Rational points on a line This question is quite unique.
Does there exist some point in the coordinate system such that any line passing through it has at most 2 rational points lying on it?
 A: The existence of 2 rational points on a line $L$ implies the existence of infinitely many. For if a line $L$ has two rational points $p=(x_1,y_2)$, $q=(x_2,y_2)$, then $L$ satisfies an equation with rational coefficients $ax+by=c$, which one can obtain by rewriting the "two-point" form of the equation for $L$ which is $(y-y_1)/(x-x_1)=(y_2-y_1)/(x_2-x_1)$. If $L$ is vertical, equivalently if $b = 0$, then clearly it contains infinitely many rational points. If $L$ is not vertical then substituting any rational value $x$, and then solving for $y$, the result is a rational value of $y$, and by this means we get infinitely many rational points on $L$.

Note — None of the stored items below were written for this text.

set_option maxHeartbeats 800000 in
/-- **Strong `L²` compactness of the velocities on a sequence of cylinders, one subsequence and
one limit for all of them.** Under the hypotheses of Prop. 2.2, for cylinders
`Wᵢ = (tᵢ - ρᵢ, tᵢ + ρᵢ) × B(xᵢ, ρᵢ)` with `W̄ᵢ ⊆ O` there are a strictly increasing `φ` and a field
`u` such that on every `Wᵢ`: `u` is measurable, its slices obey the uniform energy bound of the
`u^k`, and `u^{φ(k)} → u` in `L²(Wᵢ)` (Lin 1998, Thm. 2.2; the tree's Aubin–Lions theorem
`NSCylinder.exists_subseq_strong_limit_velocity_ball` on each cylinder, Cantor's diagonal
procedure with a.e. convergence carried along, and the pointwise limit as the common limit).
[cite: Lin1998, Thm. 2.2] -/
theorem exists_strictMono_velocity_limit
    (hsuit : ∀ k, IsSuitableWeakSolutionOn O 1 0 (useq k) (pseq k))
    (hE : ∀ K ⊆ (O : Set (ℝ × EuclideanSpace ℝ (Fin 3))), IsCompact K → ∃ C : ℝ≥0, ∀ k,
      ∀ᵐ t : ℝ,
      ∫⁻ x, K.indicator (fun z : ℝ × (EuclideanSpace ℝ (Fin 3)) => ‖useq k z.1 z.2‖ₑ ^ 2) (t, x) ≤ C)
    (hGw : ∀ k, HasWeakSpatialGradientOn O (useq k) (G k))
    (hGb : ∀ K ⊆ (O : Set (ℝ × (EuclideanSpace ℝ (Fin 3)))), IsCompact K → ∃ C : ℝ≥0, ∀ k,
      ∫⁻ z in K, ENNReal.ofReal (frobeniusNormSq (G k z.1 z.2)) ≤ C)
    (hP : ∀ K ⊆ (O : Set (ℝ × (EuclideanSpace ℝ (Fin 3)))), IsCompact K → ∃ C : ℝ≥0, ∀ k,
      ∫⁻ z in K, ‖pseq k z.1 z.2‖ₑ ^ (3 / 2 : ℝ) ≤ C)
    (c : ℕ → ℝ × EuclideanSpace ℝ (Fin 3)) (ρ : ℕ → ℝ)
    (hρO : ∀ i, closedBall (c i) (ρ i) ⊆ (O : Set (ℝ × EuclideanSpace ℝ (Fin 3)))) :
    ∃ (φ : ℕ → ℕ) (u : ℝ → EuclideanSpace ℝ (Fin 3) → EuclideanSpace ℝ (Fin 3)), StrictMono φ ∧
    ∀ i,
      AEStronglyMeasurable (uncurry u)
        (volume.restrict (Ioo ((c i).1 - ρ i) ((c i).1 + ρ i) ×ˢ ball (c i).2 (ρ i))) ∧
      (∃ C : ℝ≥0,
        (∀ k, ∀ᵐ t ∂((volume : Measure ℝ).restrict (Ioo ((c i).1 - ρ i) ((c i).1 + ρ i))),
          ∫⁻ x in ball (c i).2 (ρ i), ‖useq k t x‖ₑ ^ 2 ≤ C) ∧
        (∀ k, HasWeakSpatialGradientOn
          (timeCylinder (⟨ball (c i).2 (ρ i), isOpen_ball⟩ : Opens (EuclideanSpace ℝ (Fin 3))) ((c i).1 - ρ i)
            ((c i).1 + ρ i)) (useq k) (G k)) ∧
        (∀ k, ∫⁻ z in Ioo ((c i).1 - ρ i) ((c i).1 + ρ i) ×ˢ ball (c i).2 (ρ i),
          ENNReal.ofReal (frobeniusNormSq (G k z.1 z.2)) ≤ C) ∧
        ∀ᵐ t ∂((volume : Measure ℝ).restrict (Ioo ((c i).1 - ρ i) ((c i).1 + ρ i))),
          ∫⁻ x in ball (c i).2 (ρ i), ‖u t x‖ₑ ^ 2 ≤ C) ∧
      Tendsto (fun k => ∫⁻ z in Ioo ((c i).1 - ρ i) ((c i).1 + ρ i) ×ˢ ball (c i).2 (ρ i),
        ‖useq (φ k) z.1 z.2 - u z.1 z.2‖ₑ ^ 2) atTop (𝓝 0) := by
  choose C hCE hCG hCP hdist hgradW using
    fun i => exists_cylinder_bounds hsuit hE hGw hGb hP (c i) (hρO i)
  -- the cylinders
  set W : ℕ → Set (ℝ × EuclideanSpace ℝ (Fin 3)) := fun i =>
    Ioo ((c i).1 - ρ i) ((c i).1 + ρ i) ×ˢ ball (c i).2 (ρ i) with hW
  have hWO : ∀ i, W i ⊆ (O : Set (ℝ × (EuclideanSpace ℝ (Fin 3)))) := fun i => by
    rw [hW]
    dsimp only
    rw [Ioo_prod_ball_eq_ball]
    exact ball_subset_closedBall.trans (hρO i)
  have hvm : ∀ i k, AEStronglyMeasurable (uncurry (useq k)) (volume.restrict (W i)) :=
    fun i k => ((hsuit k).distributional.1.mono_set (hWO i)).aestronglyMeasurable
  -- the extracted property on the `i`-th cylinder
  set P : ℕ → (ℕ → ℕ) → Prop := fun i φ =>
    ∃ w : ℝ → EuclideanSpace ℝ (Fin 3) → EuclideanSpace ℝ (Fin 3),
      AEStronglyMeasurable (uncurry w) (volume.restrict (W i)) ∧
      (∀ᵐ t ∂((volume : Measure ℝ).restrict (Ioo ((c i).1 - ρ i) ((c i).1 + ρ i))),
        ∫⁻ x in ball (c i).2 (ρ i), ‖w t x‖ₑ ^ 2 ≤ C i) ∧
      Tendsto (fun k => ∫⁻ z in W i, ‖useq (φ k) z.1 z.2 - w z.1 z.2‖ₑ ^ 2) atTop (𝓝 0) ∧
      ∀ᵐ z ∂(volume.restrict (W i)),
        Tendsto (fun k => uncurry (useq (φ k)) z) atTop (𝓝 (uncurry w z)) with hP_def
  have hsub : ∀ i (φ φ' : ℕ → ℕ),
      (∃ τ : ℕ → ℕ, StrictMono τ ∧ ∀ᶠ k in atTop, φ' k = φ (τ k)) → P i φ → P i φ' := by
    rintro i φ φ' ⟨τ, hτ, heq⟩ ⟨w, hwm, hwE, hws, hwae⟩
    refine ⟨w, hwm, hwE, ?_, ?_⟩
    · exact FunctionSpaces.tendsto_of_eventually_eq_comp
        (a := fun m => ∫⁻ z in W i, ‖useq m z.1 z.2 - w z.1 z.2‖ₑ ^ 2) hτ heq hws
    · filter_upwards [hwae] with z hz
      exact FunctionSpaces.tendsto_of_eventually_eq_comp (a := fun m => uncurry (useq m) z)
        hτ heq hz
  have hex : ∀ i (φ : ℕ → ℕ), StrictMono φ → ∃ ψ : ℕ → ℕ, StrictMono ψ ∧ P i (φ ∘ ψ) := by
    intro i φ _hφ
    have hCt : ((C i : ℝ≥0) : ℝ≥0∞) ≠ ⊤ := ENNReal.coe_ne_top
    obtain ⟨σ, w, hσ, hwm, hwE, hws, -⟩ :=
      NSCylinder.exists_subseq_strong_limit_velocity_ball (c i).2 (ρ i)
        (a := (c i).1 - ρ i) (b := (c i).1 + ρ i)
        (v := fun k => useq (φ k)) (π := fun k => pseq (φ k)) hCt hCt hCt
        (fun k => hdist i (φ k)) (fun k => hCE i (φ k))
        (fun k => ⟨G (φ k), hgradW i (φ k), hCG i (φ k)⟩) (fun k => hCP i (φ k))
    -- a.e. convergence along a further subsequence
    have h2 := tendsto_eLpNorm_sub_of_tendsto_lintegral_sub_sq
      (V := fun j => useq (φ (σ j))) (u := w) hws
    have hTIM := tendstoInMeasure_of_tendsto_eLpNorm two_ne_zero
      (fun j => hvm i (φ (σ j))) hwm h2
    obtain ⟨ns, hns, hae⟩ := hTIM.exists_seq_tendsto_ae
    refine ⟨σ ∘ ns, hσ.comp hns, w, hwm, hwE, hws.comp hns.tendsto_atTop, ?_⟩
    filter_upwards [hae] with z hz
    exact hz
  obtain ⟨φ, hφ, hPφ⟩ := FunctionSpaces.exists_strictMono_forall_of_extraction hsub hex
  -- the common limit: the pointwise limit where it exists
  set u : ℝ → EuclideanSpace ℝ (Fin 3) → EuclideanSpace ℝ (Fin 3) := fun t x =>
    limUnder atTop (fun k => useq (φ k) t x) with hu
  refine ⟨φ, u, hφ, fun i => ?_⟩
  obtain ⟨w, hwm, hwE, hws, hwae⟩ := hPφ i
  have hae : ∀ᵐ z ∂(volume.restrict (W i)), uncurry u z = uncurry w z := by
    filter_upwards [hwae] with z hz
    exact hz.limUnder_eq
  have hae' : ∀ᵐ z ∂(volume.restrict (W i)), uncurry w z = uncurry u z :=
    hae.mono fun z hz => hz.symm
  refine ⟨hwm.congr hae', ⟨C i, hCE i, hgradW i, hCG i, ?_⟩, ?_⟩
  · have hprod : (volume.restrict (W i) : Measure (ℝ × (EuclideanSpace ℝ (Fin 3)))) =
        ((volume : Measure ℝ).restrict (Ioo ((c i).1 - ρ i) ((c i).1 + ρ i))).prod
          ((volume : Measure (EuclideanSpace ℝ (Fin 3))).restrict (ball (c i).2 (ρ i))) :=
      volume_restrict_cylinder_eq_prod _ _ _
    have hae2 : ∀ᵐ t ∂((volume : Measure ℝ).restrict (Ioo ((c i).1 - ρ i) ((c i).1 + ρ i))),
        ∀ᵐ x ∂((volume : Measure (EuclideanSpace ℝ (Fin 3))).restrict (ball (c i).2 (ρ i))),
          u t x = w t x := by
      rw [hprod] at hae
      exact Measure.ae_ae_of_ae_prod hae
    filter_upwards [hwE, hae2] with t ht hte
    calc ∫⁻ x in ball (c i).2 (ρ i), ‖u t x‖ₑ ^ 2 = ∫⁻ x in ball (c i).2 (ρ i), ‖w t x‖ₑ ^ 2 :=
          lintegral_congr_ae (hte.mono fun x hx => by simp only [hx])
      _ ≤ C i := ht
  · refine hws.congr fun k => lintegral_congr_ae ?_
    filter_upwards [hae] with z hz
    have hz' : u z.1 z.2 = w z.1 z.2 := hz
    rw [hz']

end Velocity

/-! ### Step 3: the exhaustion `Sₙ = ⋃_{i ≤ n} B(cᵢ, rᵢ)`, `L^{10/3}` bounds and `L²`/`L³` convergence -/

section Exhaustion

/-- **The exhaustion by finite unions of inner balls** (topology and measure): the sets
`Sₙ = ⋃_{i ≤ n} B(cᵢ, rᵢ)` are open, increasing, of finite measure, contained in the compact sets
`⋃_{i ≤ n} B̄(cᵢ, rᵢ) ⊆ O`, and every compact subset of `O` lies in some `Sₙ`. [folklore] -/
theorem exhaustion_of_double_ball_cover {O : Set (ℝ × EuclideanSpace ℝ (Fin 3))}
    (c : ℕ → ℝ × EuclideanSpace ℝ (Fin 3)) (r : ℕ → ℝ)
    (hr : ∀ i, 0 < r i) (hcO : ∀ i, closedBall (c i) (2 * r i) ⊆ O)
    (hcov : ∀ z ∈ O, ∃ i, z ∈ ball (c i) (r i))
    (S : ℕ → Set (ℝ × EuclideanSpace ℝ (Fin 3)))
    (hS : ∀ n, S n = ⋃ i ∈ Finset.range (n + 1), ball (c i) (r i)) :
    (∀ n, IsOpen (S n)) ∧ Monotone S ∧
    (∀ n, S n ⊆ ⋃ i ∈ Finset.range (n + 1), closedBall (c i) (r i)) ∧
    (∀ n, IsCompact (⋃ i ∈ Finset.range (n + 1), closedBall (c i) (r i))) ∧
    (∀ n, (⋃ i ∈ Finset.range (n + 1), closedBall (c i) (r i)) ⊆ O) ∧
    (∀ n, volume (S n) ≠ ⊤) ∧
    ∀ K ⊆ O, IsCompact K → ∃ n, K ⊆ S n := by
  have hSK : ∀ n, S n ⊆ ⋃ i ∈ Finset.range (n + 1), closedBall (c i) (r i) := fun n => by
    rw [hS n]
    intro z hz
    simp only [mem_iUnion] at hz ⊢
    obtain ⟨i, hi, hz⟩ := hz
    exact ⟨i, hi, ball_subset_closedBall hz⟩
  have hKc : ∀ n, IsCompact (⋃ i ∈ Finset.range (n + 1), closedBall (c i) (r i)) := fun n =>
    (Finset.range (n + 1)).isCompact_biUnion fun i _ => isCompact_closedBall _ _
  have hKO : ∀ n, (⋃ i ∈ Finset.range (n + 1), closedBall (c i) (r i)) ⊆ O := fun n => by
    intro z hz
    simp only [mem_iUnion] at hz
    obtain ⟨i, -, hz⟩ := hz
    refine hcO i (closedBall_subset_closedBall ?_ hz)
    linarith [hr i]
  refine ⟨fun n => ?_, fun n m hnm => ?_, hSK, hKc, hKO, fun n => ?_, fun K hK hKc' => ?_⟩
  · rw [hS n]
    exact isOpen_biUnion fun i _ => isOpen_ball
  · rw [hS n, hS m]
    intro z hz
    simp only [mem_iUnion, Finset.mem_range] at hz ⊢
    obtain ⟨i, hi, hz⟩ := hz
    exact ⟨i, by omega, hz⟩
  · exact ((measure_mono (hSK n)).trans_lt (hKc n).measure_lt_top).ne
  · obtain ⟨t, ht⟩ := hKc'.elim_finite_subcover (fun i => ball (c i) (r i))
      (fun i => isOpen_ball) fun z hz => mem_iUnion.2 (hcov z (hK hz))
    refine ⟨t.sup id, ?_⟩
    rw [hS]
    intro z hz
    have hz' := ht hz
    simp only [mem_iUnion, Finset.mem_range] at hz' ⊢
    obtain ⟨i, hi, hzi⟩ := hz'
    have hle : i ≤ t.sup id := Finset.le_sup (f := id) hi
    exact ⟨i, by omega, hzi⟩

variable {O : Opens (ℝ × EuclideanSpace ℝ (Fin 3))}
  {useq : ℕ → ℝ → EuclideanSpace ℝ (Fin 3) → EuclideanSpace ℝ (Fin 3)}
  {pseq : ℕ → ℝ → EuclideanSpace ℝ (Fin 3) → ℝ}
  {G : ℕ → ℝ → EuclideanSpace ℝ (Fin 3) → EuclideanSpace ℝ (Fin 3) →L[ℝ] EuclideanSpace ℝ (Fin 3)}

So your question is equivalent to asking whether there exists some point $P$ such that any line passing through it has at most 1 rational point on it. 
NOTE: My last attempt had an error after this point, here is a correct solution.
Take $P=(r,s)$ such that, in the vector space structure of $\mathbb{R}$ over the field $\mathbb{Q}$, the set $\{1,r,s\}$ is linearly independent. For example, $r=\sqrt{2}$, $s=\sqrt{3}$. $P$ cannot lie on a line $L$ with two rational points because if it does then, as just shown above, the line $L$ has an equation with rational coefficients $ax+by=c$. Plugging in $x=r$, $y=s$ gives $ar+bs=c$ which gives $-c1+ar+bs=0$, contradicting linear independence of $\{1,r,s\}$.